(Data to examine Opens)
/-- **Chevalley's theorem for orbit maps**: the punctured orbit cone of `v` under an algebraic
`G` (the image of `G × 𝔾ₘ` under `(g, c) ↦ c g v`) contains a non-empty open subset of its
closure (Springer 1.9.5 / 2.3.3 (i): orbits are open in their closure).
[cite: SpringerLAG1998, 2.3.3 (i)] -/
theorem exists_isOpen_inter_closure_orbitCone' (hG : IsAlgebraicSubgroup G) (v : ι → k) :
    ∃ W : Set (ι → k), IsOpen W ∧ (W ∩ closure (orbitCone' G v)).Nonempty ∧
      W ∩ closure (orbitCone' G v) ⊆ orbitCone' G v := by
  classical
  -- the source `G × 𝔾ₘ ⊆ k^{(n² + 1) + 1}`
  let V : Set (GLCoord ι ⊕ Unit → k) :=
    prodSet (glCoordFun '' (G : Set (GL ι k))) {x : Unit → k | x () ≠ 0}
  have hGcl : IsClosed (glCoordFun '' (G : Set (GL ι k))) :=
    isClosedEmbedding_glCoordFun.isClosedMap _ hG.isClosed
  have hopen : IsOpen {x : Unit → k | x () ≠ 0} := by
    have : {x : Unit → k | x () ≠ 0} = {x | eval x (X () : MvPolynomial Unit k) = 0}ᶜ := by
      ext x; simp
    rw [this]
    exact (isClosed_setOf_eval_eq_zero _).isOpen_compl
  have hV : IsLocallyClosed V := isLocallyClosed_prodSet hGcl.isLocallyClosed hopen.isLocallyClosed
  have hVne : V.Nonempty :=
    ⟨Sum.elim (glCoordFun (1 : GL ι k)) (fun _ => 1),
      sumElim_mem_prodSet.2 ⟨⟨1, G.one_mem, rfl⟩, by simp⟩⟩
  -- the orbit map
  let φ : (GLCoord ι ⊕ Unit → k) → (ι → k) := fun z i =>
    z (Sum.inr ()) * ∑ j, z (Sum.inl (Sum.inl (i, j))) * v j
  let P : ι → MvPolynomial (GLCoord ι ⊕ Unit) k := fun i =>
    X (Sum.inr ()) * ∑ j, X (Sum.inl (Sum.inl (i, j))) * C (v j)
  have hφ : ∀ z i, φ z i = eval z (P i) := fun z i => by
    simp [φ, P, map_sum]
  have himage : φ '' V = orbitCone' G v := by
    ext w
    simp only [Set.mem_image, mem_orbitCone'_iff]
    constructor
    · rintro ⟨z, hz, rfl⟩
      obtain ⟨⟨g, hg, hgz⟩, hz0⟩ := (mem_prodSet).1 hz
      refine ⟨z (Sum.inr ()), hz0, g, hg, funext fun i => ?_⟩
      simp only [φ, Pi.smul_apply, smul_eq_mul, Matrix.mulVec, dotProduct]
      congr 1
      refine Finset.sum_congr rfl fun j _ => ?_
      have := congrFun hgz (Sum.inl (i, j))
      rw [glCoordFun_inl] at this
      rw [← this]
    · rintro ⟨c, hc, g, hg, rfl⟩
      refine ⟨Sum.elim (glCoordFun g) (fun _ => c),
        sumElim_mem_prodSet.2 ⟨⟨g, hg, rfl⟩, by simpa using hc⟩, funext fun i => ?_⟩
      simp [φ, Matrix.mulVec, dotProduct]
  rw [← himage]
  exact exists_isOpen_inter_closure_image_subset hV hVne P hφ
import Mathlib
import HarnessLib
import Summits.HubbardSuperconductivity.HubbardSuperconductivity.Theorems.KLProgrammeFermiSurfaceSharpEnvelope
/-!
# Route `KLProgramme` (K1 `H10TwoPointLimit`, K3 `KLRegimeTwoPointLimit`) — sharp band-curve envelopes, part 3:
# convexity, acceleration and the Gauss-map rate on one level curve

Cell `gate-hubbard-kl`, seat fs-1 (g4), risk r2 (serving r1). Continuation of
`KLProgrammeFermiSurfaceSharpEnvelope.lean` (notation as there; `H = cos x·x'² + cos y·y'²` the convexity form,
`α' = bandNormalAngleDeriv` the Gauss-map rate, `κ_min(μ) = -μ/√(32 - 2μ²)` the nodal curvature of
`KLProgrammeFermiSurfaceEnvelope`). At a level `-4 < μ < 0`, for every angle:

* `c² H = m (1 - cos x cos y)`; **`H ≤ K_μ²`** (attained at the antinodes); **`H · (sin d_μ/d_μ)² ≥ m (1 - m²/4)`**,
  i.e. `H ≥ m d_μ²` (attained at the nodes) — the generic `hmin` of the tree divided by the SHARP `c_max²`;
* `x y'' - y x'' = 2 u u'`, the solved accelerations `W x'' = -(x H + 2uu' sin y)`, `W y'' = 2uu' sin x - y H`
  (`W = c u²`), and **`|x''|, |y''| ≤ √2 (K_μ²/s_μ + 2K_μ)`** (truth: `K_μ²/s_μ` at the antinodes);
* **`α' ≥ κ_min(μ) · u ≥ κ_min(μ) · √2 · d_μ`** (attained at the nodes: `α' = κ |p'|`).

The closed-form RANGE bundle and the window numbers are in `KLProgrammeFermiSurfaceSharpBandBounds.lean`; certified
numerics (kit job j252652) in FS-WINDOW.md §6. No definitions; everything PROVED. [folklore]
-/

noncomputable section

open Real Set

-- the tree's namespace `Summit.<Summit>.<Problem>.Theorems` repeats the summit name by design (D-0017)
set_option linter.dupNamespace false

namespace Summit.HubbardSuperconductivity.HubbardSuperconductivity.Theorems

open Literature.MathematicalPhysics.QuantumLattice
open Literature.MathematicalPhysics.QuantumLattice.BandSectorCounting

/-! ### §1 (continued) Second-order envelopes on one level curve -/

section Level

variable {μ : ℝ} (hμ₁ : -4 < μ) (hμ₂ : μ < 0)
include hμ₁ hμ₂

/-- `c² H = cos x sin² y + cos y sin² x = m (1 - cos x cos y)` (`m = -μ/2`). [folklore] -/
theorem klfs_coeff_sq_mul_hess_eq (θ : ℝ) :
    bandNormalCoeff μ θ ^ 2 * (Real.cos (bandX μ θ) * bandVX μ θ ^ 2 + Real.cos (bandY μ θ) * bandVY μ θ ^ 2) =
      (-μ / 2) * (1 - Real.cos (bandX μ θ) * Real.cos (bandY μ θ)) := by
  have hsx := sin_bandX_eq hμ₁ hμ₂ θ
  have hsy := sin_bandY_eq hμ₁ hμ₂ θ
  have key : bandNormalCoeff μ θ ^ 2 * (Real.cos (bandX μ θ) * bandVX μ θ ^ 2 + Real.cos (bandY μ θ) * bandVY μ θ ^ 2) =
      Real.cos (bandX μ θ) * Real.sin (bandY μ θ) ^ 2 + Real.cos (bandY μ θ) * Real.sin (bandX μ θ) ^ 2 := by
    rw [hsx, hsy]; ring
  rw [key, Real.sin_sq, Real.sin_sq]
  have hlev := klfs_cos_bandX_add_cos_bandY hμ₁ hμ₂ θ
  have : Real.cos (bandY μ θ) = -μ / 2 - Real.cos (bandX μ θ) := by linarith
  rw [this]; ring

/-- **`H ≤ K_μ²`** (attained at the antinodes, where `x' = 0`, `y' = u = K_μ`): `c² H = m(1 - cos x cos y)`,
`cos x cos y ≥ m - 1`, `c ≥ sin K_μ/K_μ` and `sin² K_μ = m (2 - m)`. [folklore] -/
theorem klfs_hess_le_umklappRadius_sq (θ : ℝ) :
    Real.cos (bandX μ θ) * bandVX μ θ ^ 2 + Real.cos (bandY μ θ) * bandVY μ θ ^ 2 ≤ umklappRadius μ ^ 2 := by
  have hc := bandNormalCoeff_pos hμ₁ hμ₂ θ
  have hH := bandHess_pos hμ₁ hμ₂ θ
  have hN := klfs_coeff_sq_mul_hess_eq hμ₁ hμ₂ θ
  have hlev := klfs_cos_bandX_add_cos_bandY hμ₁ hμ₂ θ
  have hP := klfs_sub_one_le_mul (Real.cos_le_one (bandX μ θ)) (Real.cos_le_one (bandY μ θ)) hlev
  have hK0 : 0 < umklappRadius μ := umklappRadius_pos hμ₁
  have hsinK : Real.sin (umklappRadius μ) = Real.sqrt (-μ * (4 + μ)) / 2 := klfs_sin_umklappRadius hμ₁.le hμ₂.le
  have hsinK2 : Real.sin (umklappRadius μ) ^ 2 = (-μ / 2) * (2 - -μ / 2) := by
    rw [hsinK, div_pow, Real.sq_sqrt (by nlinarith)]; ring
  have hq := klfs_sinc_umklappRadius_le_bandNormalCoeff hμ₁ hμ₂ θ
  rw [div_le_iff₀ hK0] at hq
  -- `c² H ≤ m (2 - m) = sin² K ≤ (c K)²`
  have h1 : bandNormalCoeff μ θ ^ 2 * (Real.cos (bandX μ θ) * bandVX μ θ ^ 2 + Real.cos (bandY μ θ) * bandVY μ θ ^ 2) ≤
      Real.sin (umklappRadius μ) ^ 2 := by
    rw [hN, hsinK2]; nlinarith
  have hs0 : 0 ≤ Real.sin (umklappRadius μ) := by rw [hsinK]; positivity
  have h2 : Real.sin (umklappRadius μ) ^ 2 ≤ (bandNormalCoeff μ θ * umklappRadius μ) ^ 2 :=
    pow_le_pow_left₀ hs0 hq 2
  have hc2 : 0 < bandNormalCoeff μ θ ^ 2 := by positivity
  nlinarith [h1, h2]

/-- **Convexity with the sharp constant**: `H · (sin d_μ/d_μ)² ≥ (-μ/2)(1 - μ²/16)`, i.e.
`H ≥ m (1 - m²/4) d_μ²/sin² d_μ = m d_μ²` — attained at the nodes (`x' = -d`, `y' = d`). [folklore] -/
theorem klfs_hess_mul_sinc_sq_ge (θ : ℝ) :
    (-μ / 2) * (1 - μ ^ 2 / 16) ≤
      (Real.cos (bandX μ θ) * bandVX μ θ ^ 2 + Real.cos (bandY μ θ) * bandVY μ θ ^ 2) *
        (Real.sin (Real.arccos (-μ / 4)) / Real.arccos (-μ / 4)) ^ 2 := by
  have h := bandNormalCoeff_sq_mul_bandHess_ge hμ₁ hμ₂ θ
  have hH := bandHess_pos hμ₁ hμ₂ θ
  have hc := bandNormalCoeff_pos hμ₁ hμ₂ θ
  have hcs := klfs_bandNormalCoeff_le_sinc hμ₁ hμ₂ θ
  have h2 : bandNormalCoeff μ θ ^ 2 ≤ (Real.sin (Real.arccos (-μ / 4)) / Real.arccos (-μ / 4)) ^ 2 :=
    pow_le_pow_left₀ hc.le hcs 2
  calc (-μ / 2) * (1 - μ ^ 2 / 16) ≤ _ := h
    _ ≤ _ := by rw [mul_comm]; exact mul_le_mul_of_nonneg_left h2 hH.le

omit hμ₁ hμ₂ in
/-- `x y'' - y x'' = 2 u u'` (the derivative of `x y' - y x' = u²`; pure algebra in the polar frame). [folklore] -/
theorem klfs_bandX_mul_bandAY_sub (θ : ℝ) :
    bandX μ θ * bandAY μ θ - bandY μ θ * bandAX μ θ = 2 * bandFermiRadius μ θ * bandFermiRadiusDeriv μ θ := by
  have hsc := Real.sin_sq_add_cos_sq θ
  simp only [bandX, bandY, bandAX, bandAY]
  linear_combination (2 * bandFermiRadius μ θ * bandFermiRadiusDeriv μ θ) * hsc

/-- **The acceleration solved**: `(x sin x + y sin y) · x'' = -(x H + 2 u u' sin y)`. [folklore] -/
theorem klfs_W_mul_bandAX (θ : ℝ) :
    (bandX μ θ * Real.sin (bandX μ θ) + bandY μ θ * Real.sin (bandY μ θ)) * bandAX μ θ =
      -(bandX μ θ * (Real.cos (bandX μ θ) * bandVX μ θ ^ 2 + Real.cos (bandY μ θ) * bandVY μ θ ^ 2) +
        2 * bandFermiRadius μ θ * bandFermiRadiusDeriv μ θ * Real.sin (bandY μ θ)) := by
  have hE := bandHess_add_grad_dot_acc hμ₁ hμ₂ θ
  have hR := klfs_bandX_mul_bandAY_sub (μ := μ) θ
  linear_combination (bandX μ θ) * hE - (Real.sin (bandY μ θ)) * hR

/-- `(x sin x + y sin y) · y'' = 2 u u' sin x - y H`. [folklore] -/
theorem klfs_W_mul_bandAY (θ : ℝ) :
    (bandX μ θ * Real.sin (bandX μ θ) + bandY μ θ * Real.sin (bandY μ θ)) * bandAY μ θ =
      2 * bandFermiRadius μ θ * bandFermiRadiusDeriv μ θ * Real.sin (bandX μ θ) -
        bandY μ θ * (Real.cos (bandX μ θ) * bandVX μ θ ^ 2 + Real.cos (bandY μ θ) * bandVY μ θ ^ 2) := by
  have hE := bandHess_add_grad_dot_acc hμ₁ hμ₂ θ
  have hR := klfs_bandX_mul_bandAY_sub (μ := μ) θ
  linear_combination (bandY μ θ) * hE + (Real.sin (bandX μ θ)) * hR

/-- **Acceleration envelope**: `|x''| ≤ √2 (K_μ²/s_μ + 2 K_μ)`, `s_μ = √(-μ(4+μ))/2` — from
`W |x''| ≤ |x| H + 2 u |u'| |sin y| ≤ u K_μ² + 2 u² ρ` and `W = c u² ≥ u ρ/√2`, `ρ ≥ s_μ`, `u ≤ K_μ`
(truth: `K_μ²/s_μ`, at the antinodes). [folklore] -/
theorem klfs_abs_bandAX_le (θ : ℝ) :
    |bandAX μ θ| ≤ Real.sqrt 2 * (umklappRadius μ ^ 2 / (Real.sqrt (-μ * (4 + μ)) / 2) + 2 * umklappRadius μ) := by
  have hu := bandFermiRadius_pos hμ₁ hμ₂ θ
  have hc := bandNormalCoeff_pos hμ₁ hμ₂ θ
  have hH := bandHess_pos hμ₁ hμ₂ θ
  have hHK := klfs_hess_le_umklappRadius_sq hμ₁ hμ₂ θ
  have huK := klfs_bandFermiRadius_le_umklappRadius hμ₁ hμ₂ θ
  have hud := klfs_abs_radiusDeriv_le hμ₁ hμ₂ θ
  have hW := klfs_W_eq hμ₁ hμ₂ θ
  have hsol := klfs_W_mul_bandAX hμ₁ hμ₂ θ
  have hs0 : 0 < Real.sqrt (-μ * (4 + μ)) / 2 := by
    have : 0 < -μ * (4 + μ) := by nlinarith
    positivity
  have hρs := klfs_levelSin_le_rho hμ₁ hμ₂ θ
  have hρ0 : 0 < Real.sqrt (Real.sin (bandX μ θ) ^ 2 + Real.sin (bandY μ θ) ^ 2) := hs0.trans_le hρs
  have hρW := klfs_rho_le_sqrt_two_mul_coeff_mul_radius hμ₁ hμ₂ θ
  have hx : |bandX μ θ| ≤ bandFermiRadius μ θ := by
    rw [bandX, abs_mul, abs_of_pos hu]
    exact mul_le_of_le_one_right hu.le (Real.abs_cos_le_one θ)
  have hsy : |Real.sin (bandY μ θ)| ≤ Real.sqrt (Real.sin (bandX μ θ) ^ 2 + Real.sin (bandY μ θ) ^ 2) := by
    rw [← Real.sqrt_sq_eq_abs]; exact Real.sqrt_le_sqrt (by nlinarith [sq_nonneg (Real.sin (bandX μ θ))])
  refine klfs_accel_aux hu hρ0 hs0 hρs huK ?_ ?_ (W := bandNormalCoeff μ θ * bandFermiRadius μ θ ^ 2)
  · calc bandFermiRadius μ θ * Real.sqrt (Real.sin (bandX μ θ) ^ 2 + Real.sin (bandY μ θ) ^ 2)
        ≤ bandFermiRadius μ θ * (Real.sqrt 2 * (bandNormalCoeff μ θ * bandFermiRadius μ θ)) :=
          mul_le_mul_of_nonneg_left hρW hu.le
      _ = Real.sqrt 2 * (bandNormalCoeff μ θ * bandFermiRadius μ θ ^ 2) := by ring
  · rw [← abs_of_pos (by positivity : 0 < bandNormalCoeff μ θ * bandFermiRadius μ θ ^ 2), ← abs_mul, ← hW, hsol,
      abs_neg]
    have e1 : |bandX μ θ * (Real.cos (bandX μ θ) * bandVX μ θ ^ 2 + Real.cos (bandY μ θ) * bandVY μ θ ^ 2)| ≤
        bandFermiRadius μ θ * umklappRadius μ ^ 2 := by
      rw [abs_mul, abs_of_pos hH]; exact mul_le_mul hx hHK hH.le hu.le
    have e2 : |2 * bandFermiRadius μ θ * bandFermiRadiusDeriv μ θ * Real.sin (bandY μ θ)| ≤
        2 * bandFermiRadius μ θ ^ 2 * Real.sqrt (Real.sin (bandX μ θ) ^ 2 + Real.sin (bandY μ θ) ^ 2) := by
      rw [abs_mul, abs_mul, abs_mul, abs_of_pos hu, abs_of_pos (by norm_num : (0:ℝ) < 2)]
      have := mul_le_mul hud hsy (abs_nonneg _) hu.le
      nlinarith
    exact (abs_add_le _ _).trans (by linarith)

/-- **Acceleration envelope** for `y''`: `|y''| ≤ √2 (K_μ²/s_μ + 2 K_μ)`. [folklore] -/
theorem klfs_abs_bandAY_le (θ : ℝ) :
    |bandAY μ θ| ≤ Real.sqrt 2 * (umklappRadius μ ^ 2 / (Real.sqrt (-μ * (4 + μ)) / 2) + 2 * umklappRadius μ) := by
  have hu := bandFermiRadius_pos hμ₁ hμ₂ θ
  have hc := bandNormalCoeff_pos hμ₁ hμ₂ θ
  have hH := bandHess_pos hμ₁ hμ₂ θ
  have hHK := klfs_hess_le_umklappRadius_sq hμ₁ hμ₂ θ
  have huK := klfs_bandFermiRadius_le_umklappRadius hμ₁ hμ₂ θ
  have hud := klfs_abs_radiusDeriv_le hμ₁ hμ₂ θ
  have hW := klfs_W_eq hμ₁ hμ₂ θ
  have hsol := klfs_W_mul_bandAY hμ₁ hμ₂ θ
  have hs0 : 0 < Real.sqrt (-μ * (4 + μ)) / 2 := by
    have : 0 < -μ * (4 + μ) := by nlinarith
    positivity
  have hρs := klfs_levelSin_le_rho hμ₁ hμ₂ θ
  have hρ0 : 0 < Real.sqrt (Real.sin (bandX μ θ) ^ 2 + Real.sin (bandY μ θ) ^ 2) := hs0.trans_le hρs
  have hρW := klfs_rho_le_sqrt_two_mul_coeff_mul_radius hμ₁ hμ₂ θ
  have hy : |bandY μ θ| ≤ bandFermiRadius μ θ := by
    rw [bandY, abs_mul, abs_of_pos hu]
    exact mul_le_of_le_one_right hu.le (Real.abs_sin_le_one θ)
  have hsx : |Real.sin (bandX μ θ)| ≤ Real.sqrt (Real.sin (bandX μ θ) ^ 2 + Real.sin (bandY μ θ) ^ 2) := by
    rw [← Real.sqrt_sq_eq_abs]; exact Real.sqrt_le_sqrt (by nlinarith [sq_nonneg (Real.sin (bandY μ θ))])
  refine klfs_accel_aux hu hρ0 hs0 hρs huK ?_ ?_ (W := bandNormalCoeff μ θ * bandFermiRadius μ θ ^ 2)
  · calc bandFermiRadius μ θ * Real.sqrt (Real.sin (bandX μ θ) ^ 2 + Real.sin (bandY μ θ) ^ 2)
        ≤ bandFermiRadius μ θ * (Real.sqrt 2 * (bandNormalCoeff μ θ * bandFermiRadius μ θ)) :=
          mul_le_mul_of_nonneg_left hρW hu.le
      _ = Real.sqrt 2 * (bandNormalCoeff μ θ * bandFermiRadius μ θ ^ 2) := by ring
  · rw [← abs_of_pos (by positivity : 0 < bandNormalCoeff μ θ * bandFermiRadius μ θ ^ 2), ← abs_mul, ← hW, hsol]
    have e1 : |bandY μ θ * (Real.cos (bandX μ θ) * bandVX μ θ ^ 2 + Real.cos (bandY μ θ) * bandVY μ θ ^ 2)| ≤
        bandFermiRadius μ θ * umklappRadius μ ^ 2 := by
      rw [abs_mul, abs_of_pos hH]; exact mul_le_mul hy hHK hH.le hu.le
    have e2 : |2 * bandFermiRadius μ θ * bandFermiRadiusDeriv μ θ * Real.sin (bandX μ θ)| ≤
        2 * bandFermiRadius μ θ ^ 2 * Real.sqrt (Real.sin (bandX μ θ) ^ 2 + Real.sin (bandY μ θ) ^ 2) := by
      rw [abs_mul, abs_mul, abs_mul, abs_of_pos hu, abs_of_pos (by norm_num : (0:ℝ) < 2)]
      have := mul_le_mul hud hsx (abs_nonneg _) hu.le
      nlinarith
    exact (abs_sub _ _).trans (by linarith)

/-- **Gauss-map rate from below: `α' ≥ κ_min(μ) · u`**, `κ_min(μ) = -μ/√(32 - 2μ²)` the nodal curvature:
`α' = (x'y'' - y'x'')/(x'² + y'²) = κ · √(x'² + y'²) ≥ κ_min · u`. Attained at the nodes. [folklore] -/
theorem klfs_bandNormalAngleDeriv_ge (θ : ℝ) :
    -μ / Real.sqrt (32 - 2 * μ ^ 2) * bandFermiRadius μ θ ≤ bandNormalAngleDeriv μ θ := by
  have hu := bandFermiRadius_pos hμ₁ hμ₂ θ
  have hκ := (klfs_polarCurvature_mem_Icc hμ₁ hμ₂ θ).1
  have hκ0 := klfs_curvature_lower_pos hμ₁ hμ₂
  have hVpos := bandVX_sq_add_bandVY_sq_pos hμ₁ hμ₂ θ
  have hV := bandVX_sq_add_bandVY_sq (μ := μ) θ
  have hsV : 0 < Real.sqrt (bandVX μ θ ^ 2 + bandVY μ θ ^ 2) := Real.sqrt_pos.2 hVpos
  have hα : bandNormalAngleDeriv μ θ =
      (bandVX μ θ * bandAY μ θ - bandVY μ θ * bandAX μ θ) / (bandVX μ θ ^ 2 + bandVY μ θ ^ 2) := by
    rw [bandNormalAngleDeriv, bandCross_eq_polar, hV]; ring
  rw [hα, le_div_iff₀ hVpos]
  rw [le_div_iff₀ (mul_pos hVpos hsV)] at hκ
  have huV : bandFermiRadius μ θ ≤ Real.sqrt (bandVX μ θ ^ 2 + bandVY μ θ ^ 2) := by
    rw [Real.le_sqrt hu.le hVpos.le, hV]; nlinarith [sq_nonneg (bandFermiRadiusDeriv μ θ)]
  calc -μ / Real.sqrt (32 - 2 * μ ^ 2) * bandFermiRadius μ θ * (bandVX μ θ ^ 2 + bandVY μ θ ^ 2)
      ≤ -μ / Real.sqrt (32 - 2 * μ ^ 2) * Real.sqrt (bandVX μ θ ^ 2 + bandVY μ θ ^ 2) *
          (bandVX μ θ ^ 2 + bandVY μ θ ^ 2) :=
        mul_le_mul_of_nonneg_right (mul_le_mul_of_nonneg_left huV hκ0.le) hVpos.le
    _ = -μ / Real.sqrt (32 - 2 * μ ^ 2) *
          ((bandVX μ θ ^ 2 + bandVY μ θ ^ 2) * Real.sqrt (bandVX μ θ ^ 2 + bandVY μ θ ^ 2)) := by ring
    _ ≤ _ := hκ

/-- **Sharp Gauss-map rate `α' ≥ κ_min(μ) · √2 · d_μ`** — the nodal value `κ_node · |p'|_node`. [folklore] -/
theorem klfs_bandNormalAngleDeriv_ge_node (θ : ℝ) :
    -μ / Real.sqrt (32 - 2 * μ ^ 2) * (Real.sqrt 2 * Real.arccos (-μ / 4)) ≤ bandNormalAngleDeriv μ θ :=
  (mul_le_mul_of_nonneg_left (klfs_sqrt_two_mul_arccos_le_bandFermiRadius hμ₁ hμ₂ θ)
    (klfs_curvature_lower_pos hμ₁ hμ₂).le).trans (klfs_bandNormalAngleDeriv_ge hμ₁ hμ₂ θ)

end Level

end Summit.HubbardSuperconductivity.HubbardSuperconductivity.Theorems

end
(Data to examine Closes)
◆ What you will do
Your task is to restate, word for word, each line from the one that includes "rw [Real.le_sqrt hu.le" to the end of the records, with both ends included and nothing else.

◆ Exercise solution
    rw [Real.le_sqrt hu.le hVpos.le, hV]; nlinarith [sq_nonneg (bandFermiRadiusDeriv μ θ)]
  calc -μ / Real.sqrt (32 - 2 * μ ^ 2) * bandFermiRadius μ θ * (bandVX μ θ ^ 2 + bandVY μ θ ^ 2)
      ≤ -μ / Real.sqrt (32 - 2 * μ ^ 2) * Real.sqrt (bandVX μ θ ^ 2 + bandVY μ θ ^ 2) *
          (bandVX μ θ ^ 2 + bandVY μ θ ^ 2) :=
        mul_le_mul_of_nonneg_right (mul_le_mul_of_nonneg_left huV hκ0.le) hVpos.le
    _ = -μ / Real.sqrt (32 - 2 * μ ^ 2) *
          ((bandVX μ θ ^ 2 + bandVY μ θ ^ 2) * Real.sqrt (bandVX μ θ ^ 2 + bandVY μ θ ^ 2)) := by ring
    _ ≤ _ := hκ

/-- **Sharp Gauss-map rate `α' ≥ κ_min(μ) · √2 · d_μ`** — the nodal value `κ_node · |p'|_node`. [folklore] -/
theorem klfs_bandNormalAngleDeriv_ge_node (θ : ℝ) :
    -μ / Real.sqrt (32 - 2 * μ ^ 2) * (Real.sqrt 2 * Real.arccos (-μ / 4)) ≤ bandNormalAngleDeriv μ θ :=
  (mul_le_mul_of_nonneg_left (klfs_sqrt_two_mul_arccos_le_bandFermiRadius hμ₁ hμ₂ θ)
    (klfs_curvature_lower_pos hμ₁ hμ₂).le).trans (klfs_bandNormalAngleDeriv_ge hμ₁ hμ₂ θ)

end Level

end Summit.HubbardSuperconductivity.HubbardSuperconductivity.Theorems

end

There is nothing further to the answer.